But that doesn’t mean that life can’t get in the way of even the best-laid plans and gym routines. Maybe you just had a baby and can’t even fathom putting on spandex or perhaps you’ve been rehabbing an injury and have totally lost all your hard-earned gains as a result. There are so many real, honest, relatable, and totally acceptable reasons for going on a fitness hiatus. There’s also something to be said about simply being in a fitness funk. You might still be working out, but you can’t remember the last time you actually enjoyed it. Translation: There’s no way you’re getting what your body (and mind) crave or need out of that mindless movement. 

Cure for all of the above: First and foremost, a cut yourself a little slack. Be kind, and know that whatever your reason for falling out of love with exercise (or, heck, never really being in a committed relationship with fitness in the first place), it’s valid. Next, tap into your creativity and come up with new ways to change your perspective on working out. To help, we asked some wellness pros to share how they’ve pulled themselves out of their own workout slump.

Steal their tips and fall back in love with your workout for good.

#1 Respect your body.

New mom and fitness influencer Jocelyn Steiber of @chicandsweaty knows what it’s like to have life throw a big wrench in your well-oiled fitness routine. Despite having worked out throughout her pregnancy, after she gave birth to her daughter several months ago, she says she lost all motivation.

 “I always thought I was going to be one of those women who counted down the days until I got the six-week "go-ahead" from my doctor, but when that day came, I wasn't even close to being ready to work out again,” she says. “I was physically and mentally drained.” (See: How to Rekindle Exercise and Weight-Loss Motivation When You Just Want to Chill and Eat Chips)

Eventually, Steiber found that the best thing she could do was respect what her body had been through and give it time. “It took me close to a full year to feel comfortable with my new body and enjoy working out again.” Ultimately, she peppered in mini workouts during her daughter’s nap times, and voilà, she found some untapped energy reserves.

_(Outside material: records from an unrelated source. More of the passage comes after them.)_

import Summits.QuantumFields.YangMills.Theorems.UnitScaleTiltProp7KernelRowColumnGauge
import Summits.QuantumFields.YangMills.Theorems.UnitScaleTiltProp7QkPenaltyKernelRow
import Summits.QuantumFields.YangMills.Theorems.UnitScaleTiltProp7QTwSColumnBound
import Summits.QuantumFields.YangMills.Theorems.UnitScaleTiltProp7Op137OfKernelRows
import HarnessLib

/-!
# Route `UnitScaleTilt`, crux K1 «MinimiserStabilityRegPr» (stmt-QuantumFields-19200), EX face — K137 STOREY, road (K3)∕(K4) of LOCATE-K137, FILE (K3-alg):
# **KERNEL ROWS BETWEEN THE COARSE AND THE FINE CARRIER** — one abstract Schur composition for displayed pointwise kernel rows with positions in the coarse pseudo-metric,
# the member's two volumes, and THE TWO TUBE ROWS OF THE AVERAGING OPERATOR OF RECORD: `Q_k(U₀)†` (coarse → fine) and `Q_k(U₀)` (fine → coarse) carry a kernel row AT EVERY RATE,
# unconditionally at a printed-regular background

Cell `ym3-torus` (HUMAN RULING D-0037; rung R3 = SU(2) YM₃ on T³ — NOT d = 4, NOT infinite volume, NOT a mass gap, NOT Clay).  Width seat `ym3-torus-px10` (gen 13; FREE px),
successor pen named by px10 g12 ■ («(K3)∕(K4) compositions of LOCATE-K137») and px12 g16 ■ («NEXT FREE PENS: … (K3) the `Qk†`-composition door»); LOCATE
`HOME/ym3-torus-px10/g13/LOCATE-K3-QKDAGGER-DOOR-px10g13.md` (19200 evidence #48).  THEOREMS ONLY (0 `def`, 0 `sorry`, default heartbeats); `--supports stmt-QuantumFields-19200 --as helper`;
count-neutral.  Part 2 = `…Prop7Kernel137DoorOfKinvEntry` (the doors for the EX rows `h137kπ`∕`h137kΔ`), part 3 = the `hCk` door.
THE FOUR TEXTS (stated inline, never defined).  Member `(F, n ≤ K)`, weights `c₀` (fine, ✓`toL2`) and `cB` (coarse, ✓`toL2B`); every index is PLACED on the coarse torus
`Site (F.P K) (K − n)`: a fine bond `b` at its block `B(b) := iterBlockOf (K−n) b.src`, a coarse bond `y : PBond (F.P n) 0` at `ŷ := siteShift (sites_eq F n K h) y.src`; `dc := tdist` there
(✓`Prop7BlockDistanceWeights` (W3): symmetric, triangle).  For linear maps between the carriers:
* FF(B; C, μ) := `∀ b Z b_d, ‖toL2⁻¹(B(toL2(δ_b Z)))(b_d)‖ ≤ C·e^{−μ·dc(B b, B b_d)}·‖Z‖` — px10 g12's ROW (✓`Prop7KernelRowColumnGauge`), O4e's `hk`, the EX rows `h349`∕`hCk`;
* CF(T; C, μ) := `∀ y Z b, ‖toL2⁻¹(T(toL2B(δ_y Z)))(b)‖ ≤ C·e^{−μ·dc(B b, ŷ)}·‖Z‖` — the text of the EX rows `h137kπ`∕`h137kΔ` (✓`Prop7Op137OfKernelRows.h137_of_kernel137_family_slot`'s `h137k`);
* FC(S; C, μ) := `∀ b Z y′, ‖toL2B⁻¹(S(toL2(δ_b Z)))(y′)‖ ≤ C·e^{−μ·dc(ŷ′, B b)}·‖Z‖`;
* CC(M; C, μ) := `∀ y Z y′, ‖toL2B⁻¹(M(toL2B(δ_y Z)))(y′)‖ ≤ C·e^{−μ·dc(ŷ′, ŷ)}·‖Z‖` — the shape px12 g16 ✓`Prop7KinvConjugateDecay.norm_symm_Kinv_single_le_of_conj_accretive` delivers for
  `(Q_kGQ_k†)⁻¹` with px12 g13's block-distance weights.
THE ARGUMENT.  §0 is ONE abstract lemma: three finite index types with position maps `p₁ p₂ p₃` into a pseudo-metric space and linear charts `eᵢ : (ιᵢ → V) ≃ₗ Eᵢ`; if `A` has the row
`‖e₂⁻¹(A(e₁ δ_i Z))(j)‖ ≤ C_A e^{−μ_A d(p₂ j, p₁ i)}‖Z‖` and `B` the row `C_B e^{−μ_B d(p₃ k, p₂ j)}`, then — expanding the middle vector in spikes, `d(p₃k,p₁i) ≤ d(p₃k,p₂j) + d(p₂j,p₁i)`, and trading
the surplus rates `ν_B := μ_B − r`, `ν_A := μ_A − r` for the middle volume `Σ_j e^{−ν_B d(p₃k,p₂j)}e^{−ν_A d(p₂j,p₁i)} ≤ S` — `B∘A` has the row `C_BC_AS·e^{−r d(p₃k,p₁i)}` (★`kernelRow_comp_core`, one-sided
★`kernelRow_comp_outer`∕`_inner`).  §1: the fine middle volume `Σ_b e^{−ν dc(x,B b)} ≤ d(L^d)^{K−n}(2(1+1∕ν))³` (px10 g12 ✓`sum_pbond_blockwise` + ✓`sum_exp_neg_mul_tdist_coarse_le`; the coarse one is
✓`sum_coarse_pbond_exp_neg_tdist_le` BY NAME) — the `ℓ³` that the `ℓ⁻³` of `Q_k`'s row eats (★p1 g26 CHAIR WORDs №13∕№14).  §2: the four member-level compositions the doors use —
★`kernelRow_CF_comp_CC` (rows `h137k•`: `Q_k†∘(K⁻¹ − a)`), ★`kernelRow_FC_comp_FF` (`Q_k∘G_T`), ★`kernelRow_CC_comp_FC`, ★`kernelRow_CF_comp_FC` (→ FF, px10 g12's text: row `hCk`).  §3: THE TUBE
ROWS.  By px21 ✓`QTwS_single_eq_zero_of_not_read` the averaging of record does not see a one-bond spike outside its read set, so (px17's duality ✓`inner_toL2_single_adjoint_Qk`) the `(b, y′)`
entry of `Q_k†` and the `(y′, b)` entry of `Q_k` VANISH unless `B(b) ∈ {ŷ′, ŷ′⁺}`, where `dc(B b, ŷ′) ≤ 1` (✓`tdist_src_tgt_le_one`) and `1 ≤ e^{μ}e^{−μ·dc}`; the sizes are px13's unconditional
(COL) consequences ✓`norm_toL2_symm_adjoint_Qk_apply_le_of_regPr` (`2C_Q(cB∕c₀)ℓ⁻³`, `C_Q ≤ 5` ✓`col_const_le_five`) and one term of ✓`col_of_regPr` times `η = ℓ⁻¹`: ★★`kernelRow_Qk_of_regPr`
(FC(Q_k; 5ℓ⁻³e^{μ}, μ)) and ★★`kernelRow_adjoint_Qk_of_regPr` (CF(Q_k†; 10(cB∕c₀)ℓ⁻³e^{μ}, μ)), EVERY `μ ≥ 0`.
HONEST SCOPE.  Schur bookkeeping over landed letters; the only analysis is the cited tube locality and (COL), both theorems at `RegPr`.  Nothing of the `K⁻¹` entry rows ((K1)+(K2), px12∕px13∕px16∕
px21 lineage), of (3.132), of the ten EX rows, EX or the crux is proved here; the Yang–Mills mass gap is NOT proved.

References: T. Bałaban, CMP **99** (1985) 389–434 [Balaban1985BackgroundPropagators] ((3.13)–(3.16) p.393, (3.46)–(3.49) pp.398–399, (3.124)–(3.126) p.420, (3.132)–(3.133) p.422); CMP **96** (1984)
223–250 [Balaban1984PropagatorsII] (§2, (2.61) p.234: compositions of kernels with exponential decay); CMP **102** (1985) 277–309 [Balaban1985Variational] ((137) p.298). -/

set_option autoImplicit false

#2 Don’t compare your routine to someone else’s.

Maybe you’re hustling at the gym and aren’t seeing the same results as your friend who barely remembers to pack her sneakers. Maybe you had a busy few months at work and put on a few extra pounds while your co-worker somehow found time to get ripped at the nearby boutique fitness studio. 

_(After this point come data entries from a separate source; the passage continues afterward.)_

import Summits.QuantumFields.BalabanUV.T4Continuum.Support.ShellMeasureLiveEndOneCallSlotLevelsCfLinCoTests
import Summits.QuantumFields.BalabanUV.T4Continuum.Support.ShellMeasureLiveEndOneCallGibbs
import Summits.QuantumFields.BalabanUV.T4Continuum.Support.ShellMeasureRootCompositionSync

/-!
# `T4Continuum.ShellMeasureLiveEndOneCallUnionLevelsCfLinCoTests` — row S107 file 3⁵ «THE ONE CALL v4 — R05 RE-SOURCED»: BOTH KINDS OF LIVE SLOTS —
# the Gibbs slots `S₀ r K` (leaf-06-g7's f1b, unchanged) ⊔ the background-mediated slots `S₁ r K` (S104 f4 via file 1⁵)
(cell `pub-balaban`, sub-cell `t4`, NE7c (node U5b); crew unit `b2b-balaban-t4-ne7c-formalise-leaf-09` gen 13; owner table row **S107**
(R-ne7cp1-g36-9); imports file 1⁵ `ShellMeasureLiveEndOneCallSlotLevelsCfLinCoTests`, f1b `ShellMeasureLiveEndOneCallGibbs` (leaf-06-g7, p231442) and S27
`ShellMeasureRootCompositionSync` ONLY; [folklore]; 0 `def`, 0 `def … : Prop`, 0 sorry, 0 cite; END-II block generated by files 1″∕2″'s script
in «inr» mode; files 1⁗∕2⁗'s script)

HONEST FRAMING.  Finite four-torus programme, rung (B)+1 only — NOT infinite volume, NOT a mass gap, NOT the Clay problem, NOT
summit progress; (B), `BetaPertHyp`, (B^μ) not consumed.  NE7c (`T4IndicatorShell.ShellWeightBound`) is NOT PRINTED in
[Balaban 1983–89] and NOT PROVED; «NE7c ⇐ the named binders» (trigger c3): every binder below is DISPLAYED, asserted by nobody;
no estimate of Bałaban's is discharged; (M1)₀ ∕ (M1) realized ≠ NE7c.  THIS declaration IS the countdown's object at the live
levels (level-0 slots served by the level-0 face); landing it moves NOTHING by itself.  HONEST DEPENDENCY (cell): continuum YM
on T⁴ ⇐ BetaPertH ∧ nine spine estimates (0/9 proved); BetaPertH ⇐ (D1) ∧ (D4) ∧ CAP+tail; G-an2-4 gates asym, D1 and NE2/3/4.

WHAT IS PROVED ([folklore]).  **`shellWeightBound_live_oneCall_union_levels_cfB7_lin_coTests`** — S102 f3″ `…UnionLevelsCf.shellWeightBound_live_oneCall_union_levels_cfB7_lin_coTests_levels_cfB7`
RE-TYPED over file 1⁵ (S104 f4's END, leaf-10-g13; R05's window∕co-test data `W Jco hJW hJ hJ1 hWS` GONE — S94's kernel; the
per-neighbour families + `hANN` [T] displayed instead; R10∕R11 as in S105): slot type `σ₀ ⊕ σ₁`, END-I's slot sets
`(S₀ r K).disjSum (S₁ r K)`; on `Sum.inr s` EVERY S104 f4 binder as an `(r, K, t, s)`-family (file 1⁵'s list, `κr κc κwb κcb dbar Kw`
level-lifted) + `hDslot` guarded on `S₁`; on `Sum.inl s` leaf-06-g7's GIBBS
family UNCHANGED (box binders renamed `lo₀ hi₀ hN₀ hΛbox₀ hΛcomb₀ hrad₀`); END-I's rows VERBATIM.  PROOF: `Finset.mem_disjSum` cases — inl by
f1b `hac_gibbs_of_identified`, inr by file 1⁵ + `slotAntiConcentration_mono` — into S27 `shellWeightBound_of_towerData_sync`.  CONCLUSION
LITERALLY `ShellWeightBound l₀ T A B shA shB (fun K => Σ over the two disjoint sums)`; (t1)–(t4) as file 2⁵; (x3⁵) = the owner's census
re-run; THE ONE CALL OF RECORD v4 only on the owner's ruling + outside XREAD.  Nothing of Bałaban's discharged.
-/

noncomputable section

Annoying? Maybe. But stop comparing your body and your workout routine to anyone else’s. Every body is different, and there’s so much more that goes into seeing “results” than the time you put into going to the gym. (Related: Why Your Butt Looks the Same No Matter How Many Squats You Do

“It's hard not to compare yourself to others, but try not to fall into that trap,” says Steiber.

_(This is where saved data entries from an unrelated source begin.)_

import Summits.QuantumFields.BalabanUV.Beta.GAN24.TopLagrangeKSlot
import Summits.QuantumFields.BalabanUV.Beta.GAN24.TaylorLamBracketSymAt

/-!
# Road «S3-Taylor», rows S3-Lt ∕ R3-dLt AT THE SYM TABLE: the top Λ piece of every member, for the SYMMETRISED increment `symLagrIncAt d (toSite r) Lc`, is ONE fixed
# trilinear functional **`lamTopKerAt (toSite r) Lc`** (THIS namespace) of the unit step resolvent (sym twin of leaf-06's (ρ) `TopLagrangeKSlotAt` ∕ leaf-04 g19's `TopLagrangeKSlot`;
# the table enters ONLY through an1's `symHessFFAt (toSite r) Lc` in the middle slot `lamTopMidAt`)

NOT IN PRINT — OUR BOOKKEEPING (road-P2 = `b2b-balaban-gan24-p2` gen 56, 2026-08-25; row G-an2-4 ∕ (CONV-C), the (α-0) chain at row D1's literal
OF RECORD (III′) `JsB12CombShSym`; [folklore] composition BY NAME; 0 cite, 0 `def … : Prop`, 0 `sorry`).  Weight 0.  NEVER «G-an2-4 closed» as (CONV-C);
NOT D1, NOT BetaPertH, NOT continuum, NOT Clay; NO campaign opened (an2 W-4) — typed while idle under R-2 as a brick of the located «SYM-S3-Λ-DIFF» transfer
(the UNDRESSED top-aligned PAIR letter of the (III′) Λ-born RATE half `hBd-Λ`, road-P2 MEMO M-gan24p2-g56-1, `gen56/S-CAMPAIGN-SIZING-g56.v0_7.md` §2(c)).

METHOD = the OWNER gan24-p1's gen-6 `mkroot.py` rule (road-P2's `tools/mksym.py`): leaf-06 g41's «ROOTED-S3-Λ-DIFF» file VERBATIM with an1's SYM table
`symHessFFAt (toSite r) Lc` (`r ∈ box (d+1) Lc`; `SymAveragingHessianCounts`: SAME support `symHessKerAt_eq_zero_left ∕ _right`, SAME entry bound
`abs_symHessKerAt_le ≤ 2ℓ²`, SAME bi-localisation `biLoc_symHessFFAt` as the rooted table) in place of `hessFFAt (toSite r) Lc`, and the symmetrised increment
`E3UnitSplitLevelsSymAt.symLagrIncAt` (M.66) in place of `SpineRooted.lagrIncAt`; every ROOT-FREE lemma of the base modules is used BY NAME (not re-declared);
same theorem names in this file's namespace; base and rooted modules untouched; no zero-root sanity `example` (the sym table has no root-0 base twin).
Discharges NOTHING of (hS, hSall), the K-slot, hBdev or BetaPertH by itself.

## Contents (`d` generic; root `r ∈ box (d+1) Lc`; 2 bookkeeping `def`s — OUR objects, asserting nothing: `lamTopMidAt ρ Lc K` (the middle slot: the superposition of
an1's symmetrised one-step constraint Hessians against `K`'s `mm` block) and `lamTopKerAt ρ Lc K₁ K₂ K₃` (the trilinear functional); the rooted file's defs of the same
short names live in the namespace `TopLagrangeKSlotAt` — no collision)
§1-σ `lamTopMid_apply`, `lamTopMid_inr ∕ _inl_inr` (ff-only: `symHessFFAt_inr ∕ _inl_inr`), `legScale_mul_lamTopMid_mul_legScale`, `lamTopMid_unitK`, `lamTopKer_unitK`;
§2-σ `summable_lamTopMid_term`, `lamTopMid_sub`, `biLoc_lamTopMid` (constant `TopLagrangeKSlot.midConst` — the SAME as rooted: `biLoc_symHessFFAt`);
§3-σ `vertexOf_lagrInc_top` (`vertex_symLagrIncAt_top`, M.66), `wPhiMid_eq_lamTopMid`, `e3OfS_lamTop_eq`, **`unit_e3OfS_lamTop_eq`** (the unit-rescaled top Λ piece of member
`j+2` `= lamTopKerAt (toSite r) Lc 𝔻K_{j+2} 𝔻K_{j+2} 𝔻K_{j+2}`).
-/

noncomputable section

#3 Commit to something—literally.

Every single time Jess Glazer, a health and business coach and creator of FITtrips, has gone on a fitness hiatus (due to injury or just life taking over), she says she’s used the same path back to loving her workouts. 

Part of that journey is committing to something timebound. Join a challenge, start a new program, sign up for a race that requires you to train, she suggests. (Related: What Signing Up for the Boston Marathon Taught Me About Goal-Setting)

When you have a goal on the horizon, it gives you laser-focus on committing to meet that goal (especially if it’s something you had to pay for, like a race). 

#4 Don’t be afraid to ask for help.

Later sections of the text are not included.